__EXERCISE DESCRIPTION__
From the top of the records below down to the line containing "Mechanism: Fourier inversion", reproduce every line exactly.

Stored data entries
BEGIN

import Mathlib
import HarnessLib
import Summits.HubbardSuperconductivity.HubbardSuperconductivity.Theorems.KLProgrammeKLRegimeSplitFieldStrengthTimeMoment

/-!
# Route `KLProgramme` — ENGINE child gen 8 (stmt-HubbardSuperconductivity-20437 `KLRegimeEngineV17F2`), class #7 / (E3d): the FIELD STRENGTH
# from the SECTOR-PINNED temporal first moment of the SECTORISED two-leg kernel — `|z(k⃗,σ) − 1| ≤ 2·Σ_{ω ∈ A} Mᵗ_ω` with `A` the (≤ 3) sectors
# whose multipliers see `(±ω₀, k⃗)` (cell gate-hubbard-kl, seat hubbard-kl-k3c2-p3 g8; memo W3-CURRENCY.md §4(c), the time row)

WHY.  p1b's `…SplitFieldStrengthTimeMoment` reads `z − 1` off the temporal first moment of the UNSECTORISED (trivial-multiplier) position-space
two-leg kernel.  The two-leg power-counting improvement of the curved Fermi curve that makes these moments summable over the scales (BGM 2006 §3
(3.5)–(3.6): `sup_{ω̄} J^{(2)}_{h,n,ω̄}`, one external sector FIXED) lives in SECTOR-PINNED currency; summed over the external sector it is lost again
(Thm 2.1 (2.77), `F = 0` versus `F = 1`: «the first sum `Σ_{ω₁∈O_h}` gives a contribution `O(γ^{−h/2})`»).  This file is the sector-pinned twin of
p1b's bridge, for ANY Grassmann polynomial `G`, ANY multiplier family `F : Fin N → FreqMomentum L M → ℂ` and any finite label set `A` that RESOLVES THE
IDENTITY at the two read-out momenta, `Σ_{ω∈A} F_ω(±ω₀, k⃗) = 1` (for an angular partition of unity of the ball of scales `≤ h` — `bgmMultiplier` —
`A` = the two or three sectors around the angle of `k⃗`, at every scale whose ball contains `(±ω₀,k⃗)`):

  `‖Σ(ω₀,k⃗,σ) − Σ(−ω₀,k⃗,σ)‖ ≤ 4ω₀ · Σ_{ω∈A} Mᵗ_ω`,   `|z(k⃗,σ) − 1| ≤ 2 · Σ_{ω∈A} Mᵗ_ω`,

where `Mᵗ_ω` bounds the temporal first moment of the `F`-sectorised two-leg kernel with leg `0` PINNED AT `(x₀, ω)` — position AND sector — and leg `1`
summed over the positions and over the labels `ω' ∈ A`: `ε_x Σ_{x : x 0 = x₀} Σ_{ω'∈A} ε_x·circDist_{2M}(t₀,t₁)·‖W_{2,((ω,σ),+),((ω',σ),−)}(x)‖ ≤ Mᵗ_ω`.
Mechanism: Fourier inversion of the sectorised kernels (`sum_sectorisedKernel_mul_conj_prod`: testing `W_{2,Ω}` against the conjugate plane waves of
`(K, K)` returns `|Λ|²·F_ω(K)F_{ω'}(K)·F₂(K)`), summed over `(ω,ω') ∈ A × A` with `Σ_A F(K) = 1`, at `K = (ω₀,k⃗)` and at `(−ω₀,k⃗)` with the SAME
position-space kernels; the two testing phases differ by `2|sin(ω₀Δt)| ≤ 2ω₀·ε_x·circDist` (p1b's `norm_conj_phase_omega0_sub_rev`, `two_abs_sin_time_le`).
No symmetry and no evenness of `F` in the frequency is used; nothing about the model is asserted; no definitions.
References: BGM 2006 §2.1 (2.4)–(2.5), §2.7 (2.70), Thm 2.1 (2.77), §3 (3.5)–(3.6) [cite: BenfattoGiulianiMastropietro2006]; Salmhofer 1999 App. B.5.5.
-/

noncomputable section

namespace Summit.HubbardSuperconductivity.HubbardSuperconductivity.Theorems.TwoLegFourier

set_option linter.dupNamespace false -- summit = problem name (single-conjunct summit), D-0017

open Finset Complex
open Literature.MathematicalPhysics.QuantumLattice Literature.Probability.LatticeModels GrassmannAlgebra
open Summit.HubbardSuperconductivity.HubbardSuperconductivity.Theorems.KLRegimeSplit

variable {L M N : ℕ}
/-!
# `LimitRotationInvariance` (route ModularBoosts, milestone item stmt-CriticalPhenomena-5434):
# reductions, and the unconditional cases `n ≤ 2` and `n` odd

The milestone `ModularBoosts.LimitRotationInvariance` — every normalised, non-degenerate,
translation-invariant, scale-covariant pointwise scaling limit `S` of the critical nearest-neighbour
Ising correlators on `ℤ³` is `O(3)`-invariant (all `n`) — is rotation invariance of the critical
`ℤ³` Ising scaling limit, listed as open in H. Duminil-Copin, ICM 2022, §8.1 (a postulate on `ℤ³`;
a theorem only in 2D). This file records what the tree proves about it:

* `limitRotationInvariance_iff_hyperoctahedral`: it is EQUIVALENT to the crux
  `HyperoctahedralRP.LimitRotationInvariant` (item stmt-1980, `= HRP2Rigidity → …`), because the
  nine-mirror rigidity `HRP2Rigidity` is a tree theorem (`HRP2Rigidity_of`);
* `limitRotationInvariance_of_lightCone_of_modular`: inside route ModularBoosts it hinges on the two
  cruxes (L) `IsingLimitLightCone` and (M) `ModularBoostIsotropy` ALONE — the support items (V)
  `EllipsoidToSphere` (pure linear algebra, `rotationInvariant_of_ellipsoid_swap`) and (B₃)
  `IsingLimitAxisPermutation` (`limit_axisPerm`, lattice symmetry passes to every limit) are
  discharged here, and `Δ > 0` comes from the tree's window `1/2 ≤ Δ ≤ 1` (`window`);
  `limitRotationInvariance_of_cruxes` is the same with the route items (V), (B₃) as hypotheses;
* `rotation_invariant_of_le_two`, `rotation_invariant_of_odd`: UNCONDITIONALLY, every such limit
  is `O(3)`-invariant at the levels `n ≤ 2` (`n = 2` is the tree's two-point isotropy
  `kernel_rotation_invariant`, i.e. `HRP2Rigidity_of` composed with `twoPointKernelOfLimit_proof`;
  `n ≤ 1` is translation invariance) and at every odd level (odd critical correlators vanish,
  `m*(β_c) = 0`, `HasPointwiseScalingLimit.eq_zero_of_odd`); so what is open is exactly the even
  levels `n ≥ 4` on non-coincident configurations (`limitRotationInvariance_iff_even_four_le`).

References: H. Duminil-Copin, *100 years of the (critical) Ising model on the hypercubic lattice*,
Proc. ICM 2022, §8.1; M. Aizenman, H. Duminil-Copin, V. Sidoravicius, Comm. Math. Phys. 334
(2015), Thm. 1.2; P. Di Francesco, P. Mathieu, D. Sénéchal, *Conformal Field Theory* (1997),
§4.3.1; S. Friedli, Y. Velenik (CUP 2017), Exercise 3.14. No definitions are introduced.
-/

noncomputable section

namespace Summit.CriticalPhenomena.Ising3DConformalLimit.ModularBoostsRotation

open Literature.Probability.LatticeModels
open Summit.CriticalPhenomena.Ising3DConformalLimit.Theses
open Summit.CriticalPhenomena.Ising3DConformalLimit.Theses.ModularBoosts
open Summit.CriticalPhenomena.Ising3DConformalLimit.MoebiusLimitExistsNegative
open Summit.CriticalPhenomena.Ising3DConformalLimit.HyperoctahedralRPTwoPoint

variable {ρ : ℝ → ℝ} {Δ : ℝ} {S : CorrFamily 3}

/-! ### The milestone is the crux `HyperoctahedralRP.LimitRotationInvariant` -/

/-- **`ModularBoosts.LimitRotationInvariance ↔ HyperoctahedralRP.LimitRotationInvariant`.** The
HyperoctahedralRP crux (item stmt-1980) is the same statement guarded by the hypothesis
`HRP2Rigidity`, which is a tree theorem (`HRP2Rigidity_of`, nine-mirror reflection-positivity
rigidity of homogeneous kernels); so the two items are logically the same open statement — rotation
invariance of the critical `ℤ³` Ising scaling limit at all levels `n`.
[cite: DuminilCopinICM2022, §8.1] -/
theorem limitRotationInvariance_iff_hyperoctahedral :
    LimitRotationInvariance ↔ HyperoctahedralRP.LimitRotationInvariant :=
  ⟨fun h _ => h,
    fun h => h Summit.CriticalPhenomena.Ising3DConformalLimit.Cruxes.HRP2Rigidity.XRayMellin.HRP2Rigidity_of⟩

/-! ### (B₃): axis permutations pass to every normalised limit -/

/-- **(B₃) for free.** Every pointwise scaling limit of `criticalCorr 3` which vanishes off the
non-coincident configurations is invariant under the coordinate permutations of `ℝ³`, at every
level `n` and every configuration (on `NonCoincident` this is the tree's `limit_coordPerm`; off it
both sides vanish). This is the content of the route item `IsingLimitAxisPermutation`.
[cite: FriedliVelenik2017, Exercise 3.14, p. 115] -/
theorem limit_axisPerm (hlim : HasPointwiseScalingLimit (criticalCorr 3) ρ S)
    (hnorm : ∀ n z, z ∉ NonCoincident 3 n → S n z = 0) (π : Equiv.Perm (Fin 3)) (n : ℕ)
    (x : Fin n → EuclideanSpace ℝ (Fin 3)) :
    S n (fun i => LinearIsometryEquiv.piLpCongrLeft 2 ℝ ℝ π (x i)) = S n x := by
  by_cases hx : x ∈ NonCoincident 3 n
  · exact limit_coordPerm hlim π hx
  · rw [hnorm n x hx, hnorm n _ (mt (map_mem_nonCoincident_iff _ x).1 hx)]

/-! ### (V): ellipsoidal isotropy + the axis swap + scale covariance + positivity ⇒ `O(3)` -/

/-- The linear map `A_c (z₀, z₁, z₂) = (-c z₂, z₁, z₀ / c)` of `ℝ³` exists (for `c ≠ 0` it is
`D⁻¹ R D` with `D = diag(1,1,c)` and `R` the quarter turn of the `(0,2)`-plane, hence preserves the
quadratic form `z₀² + z₁² + c² z₂²`). [folklore] -/
theorem exists_quarterTurnConj (c : ℝ) :
    ∃ A : EuclideanSpace ℝ (Fin 3) →ₗ[ℝ] EuclideanSpace ℝ (Fin 3), ∀ z : EuclideanSpace ℝ (Fin 3),
      A z 0 = -c * z 2 ∧ A z 1 = z 1 ∧ A z 2 = c⁻¹ * z 0 := by
  refine ⟨Matrix.toEuclideanLin !![0, 0, -c; 0, 1, 0; c⁻¹, 0, 0], fun z => ⟨?_, ?_, ?_⟩⟩ <;>
    simp [Matrix.toEuclideanLin, Matrix.toLpLin_apply, dotProduct, Fin.sum_univ_three]

/-- Such an `A_c` preserves `z₀² + z₁² + c² z₂²` (`c ≠ 0`). [folklore] -/
theorem quarterTurnConj_preserves {c : ℝ} (hc : c ≠ 0)
    {A : EuclideanSpace ℝ (Fin 3) →ₗ[ℝ] EuclideanSpace ℝ (Fin 3)}
    (hA : ∀ z : EuclideanSpace ℝ (Fin 3), A z 0 = -c * z 2 ∧ A z 1 = z 1 ∧ A z 2 = c⁻¹ * z 0)
    (z : EuclideanSpace ℝ (Fin 3)) :
    (A z) 0 ^ 2 + (A z) 1 ^ 2 + c ^ 2 * (A z) 2 ^ 2 = z 0 ^ 2 + z 1 ^ 2 + c ^ 2 * z 2 ^ 2 := by
  obtain ⟨h0, h1, h2⟩ := hA z
  rw [h0, h1, h2]
  field_simp
  ring

/-- Coordinates of the axis swap `x₀ ↔ x₂`. [folklore] -/
theorem swap02_apply (z : EuclideanSpace ℝ (Fin 3)) (j : Fin 3) :
    LinearIsometryEquiv.piLpCongrLeft 2 ℝ ℝ (Equiv.swap (0 : Fin 3) 2) z j =
      z (Equiv.swap (0 : Fin 3) 2 j) := by
  rw [coordPerm_apply, Equiv.symm_swap]

/-- The word `A ∘ P ∘ A ∘ P` (`A = A_c`, `P` the swap `x₀ ↔ x₂`) dilates the first axis by `c²`:
it maps `e₀` to `c² e₀`. [folklore] -/
theorem word_single_zero {c : ℝ} {A : EuclideanSpace ℝ (Fin 3) →ₗ[ℝ] EuclideanSpace ℝ (Fin 3)}
    (hA : ∀ z : EuclideanSpace ℝ (Fin 3), A z 0 = -c * z 2 ∧ A z 1 = z 1 ∧ A z 2 = c⁻¹ * z 0) :
    A (LinearIsometryEquiv.piLpCongrLeft 2 ℝ ℝ (Equiv.swap (0 : Fin 3) 2)
      (A (LinearIsometryEquiv.piLpCongrLeft 2 ℝ ℝ (Equiv.swap (0 : Fin 3) 2)
        (EuclideanSpace.single 0 (1:ℝ))))) = (c ^ 2) • EuclideanSpace.single 0 (1:ℝ) := by
  set P := LinearIsometryEquiv.piLpCongrLeft 2 ℝ ℝ (Equiv.swap (0 : Fin 3) 2) with hP
  have hPe : P (EuclideanSpace.single 0 (1:ℝ)) = EuclideanSpace.single 2 (1:ℝ) := by
    ext j
    rw [hP, swap02_apply]
    fin_cases j <;> simp [Equiv.swap_apply_def]
  have hAe : A (EuclideanSpace.single 2 (1:ℝ)) = (-c) • EuclideanSpace.single 0 (1:ℝ) := by
    ext j
    obtain ⟨h0, h1, h2⟩ := hA (EuclideanSpace.single 2 (1:ℝ))
    fin_cases j
    · simpa using h0
    · simpa using h1
    · simpa using h2
  rw [hPe, hAe, map_smul, hPe, map_smul, hAe, smul_smul]
  congr 1
  ring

END

__ANSWER FOR THE TASK__
import Mathlib
import HarnessLib
import Summits.HubbardSuperconductivity.HubbardSuperconductivity.Theorems.KLProgrammeKLRegimeSplitFieldStrengthTimeMoment

/-!
# Route `KLProgramme` — ENGINE child gen 8 (stmt-HubbardSuperconductivity-20437 `KLRegimeEngineV17F2`), class #7 / (E3d): the FIELD STRENGTH
# from the SECTOR-PINNED temporal first moment of the SECTORISED two-leg kernel — `|z(k⃗,σ) − 1| ≤ 2·Σ_{ω ∈ A} Mᵗ_ω` with `A` the (≤ 3) sectors
# whose multipliers see `(±ω₀, k⃗)` (cell gate-hubbard-kl, seat hubbard-kl-k3c2-p3 g8; memo W3-CURRENCY.md §4(c), the time row)

WHY.  p1b's `…SplitFieldStrengthTimeMoment` reads `z − 1` off the temporal first moment of the UNSECTORISED (trivial-multiplier) position-space
two-leg kernel.  The two-leg power-counting improvement of the curved Fermi curve that makes these moments summable over the scales (BGM 2006 §3
(3.5)–(3.6): `sup_{ω̄} J^{(2)}_{h,n,ω̄}`, one external sector FIXED) lives in SECTOR-PINNED currency; summed over the external sector it is lost again
(Thm 2.1 (2.77), `F = 0` versus `F = 1`: «the first sum `Σ_{ω₁∈O_h}` gives a contribution `O(γ^{−h/2})`»).  This file is the sector-pinned twin of
p1b's bridge, for ANY Grassmann polynomial `G`, ANY multiplier family `F : Fin N → FreqMomentum L M → ℂ` and any finite label set `A` that RESOLVES THE
IDENTITY at the two read-out momenta, `Σ_{ω∈A} F_ω(±ω₀, k⃗) = 1` (for an angular partition of unity of the ball of scales `≤ h` — `bgmMultiplier` —
`A` = the two or three sectors around the angle of `k⃗`, at every scale whose ball contains `(±ω₀,k⃗)`):

  `‖Σ(ω₀,k⃗,σ) − Σ(−ω₀,k⃗,σ)‖ ≤ 4ω₀ · Σ_{ω∈A} Mᵗ_ω`,   `|z(k⃗,σ) − 1| ≤ 2 · Σ_{ω∈A} Mᵗ_ω`,

where `Mᵗ_ω` bounds the temporal first moment of the `F`-sectorised two-leg kernel with leg `0` PINNED AT `(x₀, ω)` — position AND sector — and leg `1`
summed over the positions and over the labels `ω' ∈ A`: `ε_x Σ_{x : x 0 = x₀} Σ_{ω'∈A} ε_x·circDist_{2M}(t₀,t₁)·‖W_{2,((ω,σ),+),((ω',σ),−)}(x)‖ ≤ Mᵗ_ω`.
Mechanism: Fourier inversion of the sectorised kernels (`sum_sectorisedKernel_mul_conj_prod`: testing `W_{2,Ω}` against the conjugate plane waves of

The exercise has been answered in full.